Microsoft February 2021 Patch Tuesday fixes 56 bugs, including Windows zero-day

Microsoft also warns about three nasty vulnerabilities in the Windows TCP/IP stack.

A man works on a laptop computer near a Windows 10 display at Microsoft Build in San Francisco

Microsoft has released today its monthly batch of security updates, known as Patch Tuesday.
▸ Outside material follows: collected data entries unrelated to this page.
import Mathlib.Algebra.Group.Submonoid.Operations
import Mathlib.Algebra.Group.Pi.Lemmas
import Literature.IUT.HodgeArakelov.TemperedThetaMonoidsProofs
import Literature.IUT.HodgeArakelov.GaussianMonoidsGood

/-!
# [IUTchII] Cor 3.5 (ii)/(iii), Cor 3.6 (ii)/(iii): Galois compatibility of the restriction, splitting
# compatibility, and the Kummer–restriction–transport composite — proof companion no. 3 of
# `BadPrimeGaussianMonoids.lean`

S. Mochizuki, *Inter-universal Teichmüller theory II*, §3, kurims Dec-2020 manuscript: Cor 3.5 (ii), (iii)
pp. 94–95, Cor 3.6 (ii), (iii) pp. 99–101, Remark 3.6.1 p. 101 [cite: Mochizuki2012, Cor 3.5 p.93]. Claim key
DISPUTED (D-0012). PROOF-ONLY companion (abc-iut cell, layer L6, seat abc-iut-w4-d004; continuation of
DISCHARGE-L6 §F row F1 / `BadPrimeGaussianMonoidsProofs2.lean`; nodes IUTchII:Cor3.5(ii), IUTchII:Cor3.5(iii),
IUTchII:Cor3.6(ii), IUTchII:Cor3.6(iii)). NO definition, NO `Prop` fact; theorems over the REAL objects of
abc-iut-L6-t2 / -d3 (`splitMonoid`, `TemperedThetaMonoids.ThetaEnvData`, `TemperedFrobenioidThetaData`,
`Prop33KummerStatements`, `gaussianMonoid`, `unitDiagonal`, `frobenioidGaussianMonoid`, `piIso`).

* **Cor 3.5 (ii) "⥤" / Remark 3.6.1 (Galois compatibility).** In print: "the compatibility of the action of
  `G_v(M^Θ_*▶)_{|t|}` on the factor labeled `|t|` … with the inclusions `G_v(M^Θ_*) ↪ Π_{v▶}(M^Θ_*▶)` determined
  by the various choices of the `D^δ_{t,μ_-}` that gave rise to the value-profile `ξ`", and "each `Ψ_ξ(M^Θ_*)`
  is equipped with a natural action by `G_v(M^Θ_*▶)_{⟨F_l^⋇⟩}`". Over the conjugation action `Π_X(M^Θ_*) ↷ H`
  (t2's `ThetaEnvData.conj`), sections `s_t : G → Π_X` (the inclusions determined by the `D^δ_{t,μ_-}`), an
  action `β` of `G` on the labeled copies, and restriction morphisms `r_t` that are EQUIVARIANT along `s_t`
  (functoriality of restriction under conjugation), we PROVE: if the `G`-actions through the various `s_t`
  AGREE on the theta monoid (conjugate synchronization, Cor 3.5 (i) / Remark 3.5.2 — a named hypothesis
  here), then restriction intertwines the `G`-action on `Ψ^ι_env` with the DIAGONAL action on `∏_t Ψ_cns,t`
  (`pi_conj_eq_piIso`), the image `Ψ_ξ` is stable under the diagonal action (`map_pi_diagonalStable`: "equipped
  with a natural action by `G_v,⟨F_l^⋇⟩`"), and the restriction isomorphism `Ψ^ι_env ⥲ Ψ_ξ` of Proofs2 is
  `G`-equivariant (`restrictionIso_equivariant`).
* **Cor 3.5 (iii) / 3.6 (iii) (splittings).** "a splitting up to torsion of each of the Gaussian monoids
  `Ψ_ξ = Ψ^×_{⟨F_l^⋇⟩} · ξ^ℕ` … compatible, relative to the restriction isomorphisms …, with the splittings up to
  torsion of Proposition 3.1, (i)": restriction carries the unit factor `M^×_TM` ONTO the unit diagonal and
  the factor `θ^ℕ` ONTO `ξ^ℕ` (`map_units_eq_unitDiagonal`, `map_powers_theta`), and the Frobenioid-theoretic
  transport carries `ξ^ℕ` to `Im(ξ)^ℕ` (`comap_piIso_powers`; the unit factor is t2's `frobenioidGaussianMonoid_eq`).
* **Cor 3.6 (ii) (the Kummer–restriction–transport diagram).** "by composing the Kummer isomorphisms … of
  Proposition 3.3, (i), (ii), with the restriction isomorphisms of Corollary 3.5, (ii), one obtains a diagram
  of compatible morphisms `Ψ_{†F^Θ_v,α} ⥲ Ψ^ι_env(M^Θ_*) ⥲ Ψ_ξ(M^Θ_*) ⥲ Ψ_{F_ξ}(†F_v)` … isomorphisms": from t2's REAL
  Kummer datum `Prop33KummerStatements.kummerTheta` and a restriction isomorphism as produced in Proofs2
  (`exists_unique_restrictionIso_thetaMonoid`), the COMPOSITE isomorphism `Ψ_{†F^Θ_v,α} ⥲ Ψ_{F_ξ}(†F_v)` exists
  and is pinned: its underlying map, read back through the labeled Kummer copies `piIso`, IS "restriction ∘
  Kummer" (`exists_kummerRestrictionTransportIso`).

Nothing here asserts a disputed claim or takes a side on [IUTchIII] Cor 3.12; typed ≠ proved ≠ endorsed.
-/

namespace Literature.IUT.HodgeArakelov

namespace BadPrimeGaussianMonoids

open TemperedThetaMonoids

universe u v w

/-! ### 1. Cor 3.5 (ii) "⥤" / Remark 3.6.1: Galois compatibility modulo conjugate synchronization -/

section Galois

variable {H : Type u} [CommGroup H] {T : Type v} {M : Type w} [CommMonoid M]
  {G : Type*} [Group G] {P : Type*} [Group P]
  (conj : P →* MulAut H) (s : T → (G →* P)) (β : G →* MulAut M) (r : T → (H →* M))

/-- **IUTchII:Cor3.5(ii)** (kurims p.95) "⥤", equivariance of restriction: if each `r_t` is equivariant along
the inclusion `s_t : G_v ↪ Π_X` it was restricted along ("compatibility … with the inclusions … determined by
the various choices of the `D^δ_{t,μ_-}`") and the resulting `G_v`-actions AGREE on a submonoid `S`
(conjugate synchronization, Cor 3.5 (i)), then on `S` the product of the restrictions intertwines the
`G_v`-action through any one `s_{t₀}` with the DIAGONAL action `G_v,⟨F_l^⋇⟩` on the labeled copies.
[cite: Mochizuki2012, Cor 3.5 (ii) p.95] -/
theorem pi_conj_eq_piIso (hr : ∀ t g x, r t (conj (s t g) x) = β g (r t x)) (S : Submonoid H)
    (hsync : ∀ g t t', ∀ x ∈ S, conj (s t g) x = conj (s t' g) x) (t₀ : T) (g : G) {x : H}
    (hx : x ∈ S) : MonoidHom.pi r (conj (s t₀ g) x) = piIso T (β g) (MonoidHom.pi r x) := by
  funext t
  rw [MonoidHom.pi_apply, hsync g t₀ t x hx, hr]
  rfl

/-- **IUTchII:Cor3.5(ii)** (kurims p.95) "each `Ψ_ξ(M^Θ_*)` is equipped with a natural action by
`G_v(M^Θ_*▶)_{⟨F_l^⋇⟩}`": under equivariance and conjugate synchronization, and stability of `S` (e.g.
`S = Ψ^ι_env`) under the `G_v`-actions, the IMAGE of `S` under restriction — the Gaussian monoid `Ψ_ξ` in the
situation of Proofs2 — is stable under the diagonal action. [cite: Mochizuki2012, Cor 3.5 (ii) p.95] -/
theorem map_pi_diagonalStable (hr : ∀ t g x, r t (conj (s t g) x) = β g (r t x)) (S : Submonoid H)
    (hsync : ∀ g t t', ∀ x ∈ S, conj (s t g) x = conj (s t' g) x)
    (hstab : ∀ g t, ∀ x ∈ S, conj (s t g) x ∈ S) (t₀ : T) (g : G) :
    (S.map (MonoidHom.pi r)).map (piIso T (β g)).toMonoidHom = S.map (MonoidHom.pi r) := by
  apply le_antisymm
  · rintro _ ⟨_, ⟨x, hx, rfl⟩, rfl⟩
    exact ⟨conj (s t₀ g) x, hstab g t₀ x hx, pi_conj_eq_piIso conj s β r hr S hsync t₀ g hx⟩
  · rintro _ ⟨x, hx, rfl⟩
    refine ⟨MonoidHom.pi r (conj (s t₀ g⁻¹) x), ⟨_, hstab g⁻¹ t₀ x hx, rfl⟩, ?_⟩
    rw [pi_conj_eq_piIso conj s β r hr S hsync t₀ g⁻¹ hx, map_inv]
    exact (piIso T (β g)).apply_symm_apply _

/-- **IUTchII:Rmk3.6.1** (kurims p.101) "The «Galois compatibility» … corresponds precisely to the «Galois
functoriality» … of Remark 1.12.4": any restriction ISOMORPHISM `e : S ⥲ Ψ_ξ` whose underlying map is the
restriction (Proofs2 `exists_restrictionIso`) is `G_v`-equivariant for the action through `s_{t₀}` on `S` and
the diagonal action on `Ψ_ξ` (equality of underlying families). [cite: Mochizuki2012, Rmk 3.6.1 p.101] -/
theorem restrictionIso_equivariant (hr : ∀ t g x, r t (conj (s t g) x) = β g (r t x)) (S : Submonoid H)
    (hsync : ∀ g t t', ∀ x ∈ S, conj (s t g) x = conj (s t' g) x)
    (hstab : ∀ g t, ∀ x ∈ S, conj (s t g) x ∈ S) {S' : Submonoid (T → M)} (e : S ≃* S')
    (he : ∀ x : S, ((e x : S') : T → M) = MonoidHom.pi r x) (t₀ : T) (g : G) (x : S) :
    ((e ⟨conj (s t₀ g) x, hstab g t₀ x x.2⟩ : S') : T → M) = piIso T (β g) (e x : T → M) := by
  rw [he, he]
  exact pi_conj_eq_piIso conj s β r hr S hsync t₀ g x.2

end Galois

/-! ### 2. Cor 3.5 (iii) / 3.6 (iii): compatibility of the splittings up to torsion -/

section Splittings

variable {H : Type u} [CommGroup H] {T : Type v} {M : Type w} [CommMonoid M] {N : Type*} [CommMonoid N]

/-- **IUTchII:Cor3.5(iii)** (kurims p.95) "a splitting up to torsion of each of the Gaussian monoids
`Ψ_ξ(M^Θ_*) = Ψ^×_cns(M^Θ_*)_{⟨F_l^⋇⟩} · ξ^ℕ` … compatible, relative to the restriction isomorphisms …, with the
splittings up to torsion of Proposition 3.1, (i)", unit factor: restriction carries `M^×_TM` ONTO the unit
diagonal (hypotheses as in Proofs2 `map_thetaSplit_eq_gaussianMonoid`). [cite: Mochizuki2012, Cor 3.5 (iii) p.95] -/
theorem map_units_eq_unitDiagonal (U : Subgroup H) (r : T → (H →* M))
    (hU : ∀ u ∈ U, ∃ m : Mˣ, ∀ t, r t u = m) (hUsurj : ∀ m : Mˣ, ∃ u ∈ U, ∀ t, r t u = m) :
    U.toSubmonoid.map (MonoidHom.pi r) = unitDiagonal T M := by
  apply le_antisymm
  · rintro _ ⟨u, hu, rfl⟩
    obtain ⟨m, hm⟩ := hU u hu
    exact ⟨m, funext fun t => by rw [MonoidHom.pi_apply, hm t]⟩
  · rintro _ ⟨m, rfl⟩
    obtain ⟨u, hu, hm⟩ := hUsurj m
    exact ⟨u, hu, funext fun t => by rw [MonoidHom.pi_apply, hm t]⟩

/-- **IUTchII:Cor3.5(iii)** (kurims p.95), theta factor: restriction carries `θ^ℕ` ONTO `ξ^ℕ`, `ξ = (r_t θ)_t`.
[cite: Mochizuki2012, Cor 3.5 (iii) p.95] -/
theorem map_powers_theta (θ : H) (r : T → (H →* M)) :
    (Submonoid.powers θ).map (MonoidHom.pi r) = Submonoid.powers (fun t => r t θ) := by
  rw [Submonoid.map_powers]
  rfl

/-- **IUTchII:Cor3.6(iii)** (kurims p.100) "splittings up to torsion of each of the [Frobenioid-theoretic]
Gaussian monoids `Ψ_{F_ξ}(†F_v) = (Ψ^×_{†C_v})_{⟨F_l^⋇⟩} · Im(ξ)^ℕ` … compatible … with the splittings … of
Corollary 3.5, (iii)", theta factor: the labeled Kummer copies pull `ξ^ℕ` back to `Im(ξ)^ℕ`, `Im(ξ) = e⁻¹ ∘ ξ`
(the unit factor and the whole monoid are t2's `frobenioidGaussianMonoid_eq`). [cite: Mochizuki2012, Cor 3.6 (iii) p.100] -/
theorem comap_piIso_powers (e : N ≃* M) (ξ : T → M) :
    (Submonoid.powers ξ).comap (piIso T e).toMonoidHom = Submonoid.powers (fun t => e.symm (ξ t)) := by
  have hξ : ξ = piIso T e (fun t => e.symm (ξ t)) := funext fun t => (e.apply_symm_apply (ξ t)).symm
  ext x
  rw [Submonoid.mem_comap, Submonoid.mem_powers_iff, Submonoid.mem_powers_iff]
  constructor
  · rintro ⟨n, hn⟩
    refine ⟨n, (piIso T e).injective ?_⟩
    rw [map_pow, ← hξ]
    exact hn
  · rintro ⟨n, rfl⟩
    refine ⟨n, ?_⟩
    change ξ ^ n = piIso T e ((fun t => e.symm (ξ t)) ^ n)
    rw [map_pow, ← hξ]

end Splittings

/-! ### 3. Cor 3.6 (ii): the composite `Ψ_{†F^Θ_v,α} ⥲ Ψ^ι_env(M^Θ_*) ⥲ Ψ_ξ(M^Θ_*) ⥲ Ψ_{F_ξ}(†F_v)` -/

section KummerDiagram

variable {P : Type u} [Group P] {E : TemperedThetaMonoids.ThetaEnvData.{u, v} P}
  {F : TemperedFrobenioidThetaData.{u, v} P} (K : Prop33KummerStatements E F)
  {T : Type w} {M : Type*} [CommMonoid M] {N : Type*} [CommMonoid N]

/-- **IUTchII:Cor3.6(ii)** (kurims p.100) transport half: the labeled Kummer copies `piIso T e` restrict to an
isomorphism of the Frobenioid-theoretic Gaussian monoid `Ψ_{F_ξ}(†F_v)` — DEFINED in the statement file as the
pull-back of `Ψ_ξ` — onto `Ψ_ξ`, with underlying map `piIso T e`. [cite: Mochizuki2012, Cor 3.6 (ii) p.100] -/
theorem exists_transportIso (e : N ≃* M) (ξ : T → M) :
    ∃ ψ : frobenioidGaussianMonoid e ξ ≃* gaussianMonoid ξ,
      ∀ x, ((ψ x : gaussianMonoid ξ) : T → M) = piIso T e x := by
  have hmap : (frobenioidGaussianMonoid e ξ).map (piIso T e : (T → N) →* (T → M)) = gaussianMonoid ξ := by
    rw [frobenioidGaussianMonoid, MulEquiv.toMonoidHom_eq_coe, Submonoid.map_comap_eq_of_surjective]
    exact (piIso T e).surjective
  exact ⟨((piIso T e).submonoidMap (frobenioidGaussianMonoid e ξ)).trans (MulEquiv.submonoidCongr hmap),
    fun x => rfl⟩

/-- **IUTchII:Cor3.6(ii)** (kurims p.100) "by composing the Kummer isomorphisms … of Proposition 3.3, (i), (ii),
with the restriction isomorphisms of Corollary 3.5, (ii), one obtains a diagram of compatible morphisms
`Ψ_{†F^Θ_v,α} ⥲ Ψ^ι_env(M^Θ_*) ⥲ Ψ_ξ(M^Θ_*) ⥲ Ψ_{F_ξ}(†F_v)` … isomorphisms of monoids": given the REAL Kummer
isomorphism `kummerTheta α : Ψ_{†F^Θ_v,α} ⥲ Ψ^ι_env` (t2's `Prop33KummerStatements`) and a restriction
isomorphism `Ψ^ι_env ⥲ Ψ_ξ` whose underlying map is the restriction (Proofs2), the COMPOSITE isomorphism
`Ψ_{†F^Θ_v,α} ⥲ Ψ_{F_ξ}(†F_v)` exists and is pinned: read through the labeled Kummer copies `piIso T e`
(`(Ψ_{†C_v})_t ⥲ Ψ_cns,t`) it IS "restriction ∘ Kummer". [cite: Mochizuki2012, Cor 3.6 (ii) p.100] -/
theorem exists_kummerRestrictionTransportIso (α : P) (r : T → (E.H →* M)) {ξ : T → M}
    (eΨ : E.thetaMonoid (K.label α) ≃* gaussianMonoid ξ)
    (heΨ : ∀ y, ((eΨ y : gaussianMonoid ξ) : T → M) = MonoidHom.pi r y) (e : N ≃* M) :
    ∃ Φ : F.frobThetaMonoid α ≃* frobenioidGaussianMonoid e ξ,
      ∀ x, piIso T e ((Φ x : frobenioidGaussianMonoid e ξ) : T → N) =
        MonoidHom.pi r ((K.kummerTheta α x : E.thetaMonoid (K.label α)) : E.H) := by
  obtain ⟨ψ, hψ⟩ := exists_transportIso e ξ
  refine ⟨(K.kummerTheta α).trans (eΨ.trans ψ.symm), fun x => ?_⟩
  rw [MulEquiv.trans_apply, MulEquiv.trans_apply, ← hψ, MulEquiv.apply_symm_apply, heΨ]

end KummerDiagram

end BadPrimeGaussianMonoids

end Literature.IUT.HodgeArakelov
This month, the OS maker has fixed 56 security vulnerabilities, including a Windows bug that was being exploited in the wild before today's patches.

Tracked as CVE-2021-1732, the Windows zero-day is an elevation of privelege bug in Win32k, a core component of the Windows operating system.

The bug was exploited after attackers gained access to a Windows system in order to obtain SYSTEM-level access.

According to a report from Chinese security firm DBAPPSecurity, the zero-day was employed by an advanced threat actor known as Bitter, with a long history of attacks targeting Pakistani and Chinese organizations and users.

DBAPPSecurity said the zero-day exploit they initially detected was compiled in May 2020 and was designed to target Windows10 1909 64-bits operating system, but that subsequent tests revealed that the bug also impacted the latest Windows10 20H2 64-bitsOS as well.

Of note was that in its report, the Chinese security firm described the zero-day as "high-quality" and "sophisticated," and said that the attacker used it "with caution," going undetected for almost seven months.

Many bug details went public

Besides the zero-day, this month's Patch Tuesday also stands out because of the high number of vulnerabilities whose details were made public even before patches were available.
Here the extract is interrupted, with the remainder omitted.